Task to carry out -> Go to the line in the entries below that holds "haveI := hfr" and repeat exactly from there through the line that holds "loc O B = tower", inclusive.

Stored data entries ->
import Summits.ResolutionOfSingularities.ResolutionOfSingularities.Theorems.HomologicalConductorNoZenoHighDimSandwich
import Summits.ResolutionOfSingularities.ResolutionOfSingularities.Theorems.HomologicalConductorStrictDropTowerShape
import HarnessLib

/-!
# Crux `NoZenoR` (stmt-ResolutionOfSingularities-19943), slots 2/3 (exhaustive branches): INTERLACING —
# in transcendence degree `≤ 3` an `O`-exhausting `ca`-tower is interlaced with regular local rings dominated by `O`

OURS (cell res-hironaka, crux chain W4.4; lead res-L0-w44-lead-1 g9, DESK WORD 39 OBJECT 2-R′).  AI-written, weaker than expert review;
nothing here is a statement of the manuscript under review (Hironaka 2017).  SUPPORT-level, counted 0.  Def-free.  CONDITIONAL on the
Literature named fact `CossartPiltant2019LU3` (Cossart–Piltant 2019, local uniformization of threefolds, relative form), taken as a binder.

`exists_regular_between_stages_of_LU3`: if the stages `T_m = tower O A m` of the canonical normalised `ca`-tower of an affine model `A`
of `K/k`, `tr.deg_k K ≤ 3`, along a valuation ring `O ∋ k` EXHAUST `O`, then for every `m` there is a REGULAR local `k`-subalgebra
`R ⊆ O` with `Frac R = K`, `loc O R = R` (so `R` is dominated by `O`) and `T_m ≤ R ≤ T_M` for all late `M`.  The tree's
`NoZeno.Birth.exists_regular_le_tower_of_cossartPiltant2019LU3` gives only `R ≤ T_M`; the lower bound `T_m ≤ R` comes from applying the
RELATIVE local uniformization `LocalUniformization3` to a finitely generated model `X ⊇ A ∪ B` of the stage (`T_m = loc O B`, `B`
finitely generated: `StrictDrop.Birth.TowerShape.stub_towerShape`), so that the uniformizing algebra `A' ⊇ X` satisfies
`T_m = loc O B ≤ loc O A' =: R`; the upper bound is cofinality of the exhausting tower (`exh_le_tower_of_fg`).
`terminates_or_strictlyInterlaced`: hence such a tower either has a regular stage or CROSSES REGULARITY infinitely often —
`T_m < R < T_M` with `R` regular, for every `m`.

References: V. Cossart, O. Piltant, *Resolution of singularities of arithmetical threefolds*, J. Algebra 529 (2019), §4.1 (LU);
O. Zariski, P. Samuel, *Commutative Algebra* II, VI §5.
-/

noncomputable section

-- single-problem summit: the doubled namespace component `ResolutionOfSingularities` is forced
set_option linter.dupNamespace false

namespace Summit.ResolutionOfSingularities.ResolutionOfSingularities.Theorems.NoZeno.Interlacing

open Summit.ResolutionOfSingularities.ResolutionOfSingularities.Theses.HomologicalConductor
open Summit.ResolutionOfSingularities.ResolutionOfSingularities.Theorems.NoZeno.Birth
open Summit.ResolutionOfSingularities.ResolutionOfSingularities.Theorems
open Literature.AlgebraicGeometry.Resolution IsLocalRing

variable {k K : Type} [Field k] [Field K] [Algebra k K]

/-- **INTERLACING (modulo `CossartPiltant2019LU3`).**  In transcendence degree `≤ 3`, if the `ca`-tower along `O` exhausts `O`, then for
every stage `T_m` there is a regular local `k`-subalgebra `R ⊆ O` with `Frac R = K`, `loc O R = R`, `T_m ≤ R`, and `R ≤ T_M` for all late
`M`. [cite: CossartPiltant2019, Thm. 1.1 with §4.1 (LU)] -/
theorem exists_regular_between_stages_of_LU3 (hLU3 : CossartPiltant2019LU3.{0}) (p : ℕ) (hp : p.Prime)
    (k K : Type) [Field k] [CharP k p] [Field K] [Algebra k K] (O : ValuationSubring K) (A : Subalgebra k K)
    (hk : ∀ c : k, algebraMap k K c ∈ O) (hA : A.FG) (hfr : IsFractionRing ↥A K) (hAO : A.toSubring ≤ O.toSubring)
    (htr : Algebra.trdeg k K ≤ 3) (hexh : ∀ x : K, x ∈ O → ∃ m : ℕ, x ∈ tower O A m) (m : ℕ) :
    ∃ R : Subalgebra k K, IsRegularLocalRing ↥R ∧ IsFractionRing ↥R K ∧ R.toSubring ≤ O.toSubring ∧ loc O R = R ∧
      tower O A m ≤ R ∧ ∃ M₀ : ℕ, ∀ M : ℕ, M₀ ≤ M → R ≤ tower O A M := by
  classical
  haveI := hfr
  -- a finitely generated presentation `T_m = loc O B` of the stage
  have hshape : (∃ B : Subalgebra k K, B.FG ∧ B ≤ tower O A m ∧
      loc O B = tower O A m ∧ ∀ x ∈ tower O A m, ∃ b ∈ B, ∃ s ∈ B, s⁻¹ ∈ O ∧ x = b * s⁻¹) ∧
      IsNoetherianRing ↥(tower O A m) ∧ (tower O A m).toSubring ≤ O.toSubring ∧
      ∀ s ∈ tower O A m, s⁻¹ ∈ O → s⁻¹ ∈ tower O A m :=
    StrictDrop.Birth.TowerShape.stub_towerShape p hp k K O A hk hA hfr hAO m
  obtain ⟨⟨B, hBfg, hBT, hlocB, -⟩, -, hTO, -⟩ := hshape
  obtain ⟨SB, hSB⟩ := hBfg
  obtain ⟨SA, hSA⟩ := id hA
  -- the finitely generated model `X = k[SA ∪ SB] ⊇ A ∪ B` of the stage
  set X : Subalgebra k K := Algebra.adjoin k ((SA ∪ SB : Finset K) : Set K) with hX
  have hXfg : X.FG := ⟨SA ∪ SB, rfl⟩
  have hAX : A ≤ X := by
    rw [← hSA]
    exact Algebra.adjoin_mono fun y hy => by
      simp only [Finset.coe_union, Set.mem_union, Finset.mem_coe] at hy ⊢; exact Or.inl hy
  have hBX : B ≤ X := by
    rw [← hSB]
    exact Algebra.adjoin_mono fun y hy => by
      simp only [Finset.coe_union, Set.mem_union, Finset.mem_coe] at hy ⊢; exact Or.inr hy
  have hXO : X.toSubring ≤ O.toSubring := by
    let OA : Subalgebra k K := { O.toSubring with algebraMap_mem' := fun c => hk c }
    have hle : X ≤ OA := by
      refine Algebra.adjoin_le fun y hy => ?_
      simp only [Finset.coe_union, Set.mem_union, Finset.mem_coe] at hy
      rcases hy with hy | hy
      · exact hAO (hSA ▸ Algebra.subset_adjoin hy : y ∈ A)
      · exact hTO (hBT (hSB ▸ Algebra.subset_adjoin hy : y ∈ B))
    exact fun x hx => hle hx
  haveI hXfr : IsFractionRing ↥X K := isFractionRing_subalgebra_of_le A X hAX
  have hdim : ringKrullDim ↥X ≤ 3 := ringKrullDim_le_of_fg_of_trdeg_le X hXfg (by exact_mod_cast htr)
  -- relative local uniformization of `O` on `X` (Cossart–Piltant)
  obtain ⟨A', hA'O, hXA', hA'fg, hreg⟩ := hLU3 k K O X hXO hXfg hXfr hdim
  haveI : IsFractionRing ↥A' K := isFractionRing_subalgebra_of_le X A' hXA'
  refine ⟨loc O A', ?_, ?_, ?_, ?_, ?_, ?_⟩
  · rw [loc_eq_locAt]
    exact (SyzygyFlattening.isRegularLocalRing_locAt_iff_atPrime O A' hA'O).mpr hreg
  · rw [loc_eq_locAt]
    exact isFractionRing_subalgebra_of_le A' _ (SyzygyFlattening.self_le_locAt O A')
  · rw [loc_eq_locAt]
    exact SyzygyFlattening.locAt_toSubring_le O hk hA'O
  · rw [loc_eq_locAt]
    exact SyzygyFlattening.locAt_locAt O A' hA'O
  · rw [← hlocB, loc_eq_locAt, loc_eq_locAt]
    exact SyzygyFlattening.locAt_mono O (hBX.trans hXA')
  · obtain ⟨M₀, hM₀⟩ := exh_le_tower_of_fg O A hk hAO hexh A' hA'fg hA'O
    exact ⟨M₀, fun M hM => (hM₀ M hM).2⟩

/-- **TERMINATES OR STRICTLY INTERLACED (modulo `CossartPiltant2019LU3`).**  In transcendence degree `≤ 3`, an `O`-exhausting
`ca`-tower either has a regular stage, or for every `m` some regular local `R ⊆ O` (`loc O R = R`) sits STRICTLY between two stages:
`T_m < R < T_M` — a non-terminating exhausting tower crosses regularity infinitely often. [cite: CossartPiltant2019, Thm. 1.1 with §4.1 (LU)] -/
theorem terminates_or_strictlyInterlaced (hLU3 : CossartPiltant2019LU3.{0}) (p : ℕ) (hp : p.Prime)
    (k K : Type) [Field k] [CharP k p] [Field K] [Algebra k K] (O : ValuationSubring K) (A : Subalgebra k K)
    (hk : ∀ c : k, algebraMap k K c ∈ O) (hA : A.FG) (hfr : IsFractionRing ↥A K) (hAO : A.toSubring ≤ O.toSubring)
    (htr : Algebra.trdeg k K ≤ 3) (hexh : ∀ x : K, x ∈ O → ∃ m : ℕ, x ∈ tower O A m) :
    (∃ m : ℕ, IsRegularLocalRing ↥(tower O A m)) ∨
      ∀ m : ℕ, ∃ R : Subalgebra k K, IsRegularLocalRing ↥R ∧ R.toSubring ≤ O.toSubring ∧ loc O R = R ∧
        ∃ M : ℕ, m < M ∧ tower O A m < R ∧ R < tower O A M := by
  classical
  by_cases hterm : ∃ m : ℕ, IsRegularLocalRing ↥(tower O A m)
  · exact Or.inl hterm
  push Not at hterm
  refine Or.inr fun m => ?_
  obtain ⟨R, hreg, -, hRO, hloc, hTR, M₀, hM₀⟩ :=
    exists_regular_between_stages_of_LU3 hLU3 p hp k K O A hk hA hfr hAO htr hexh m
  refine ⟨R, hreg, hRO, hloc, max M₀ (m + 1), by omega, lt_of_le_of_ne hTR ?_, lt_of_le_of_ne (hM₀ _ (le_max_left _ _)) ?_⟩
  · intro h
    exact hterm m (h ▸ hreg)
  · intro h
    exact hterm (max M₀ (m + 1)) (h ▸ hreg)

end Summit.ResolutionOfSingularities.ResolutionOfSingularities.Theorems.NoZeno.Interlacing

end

Response ->
  haveI := hfr
  -- a finitely generated presentation `T_m = loc O B` of the stage
  have hshape : (∃ B : Subalgebra k K, B.FG ∧ B ≤ tower O A m ∧
      loc O B = tower O A m ∧ ∀ x ∈ tower O A m, ∃ b ∈ B, ∃ s ∈ B, s⁻¹ ∈ O ∧ x = b * s⁻¹) ∧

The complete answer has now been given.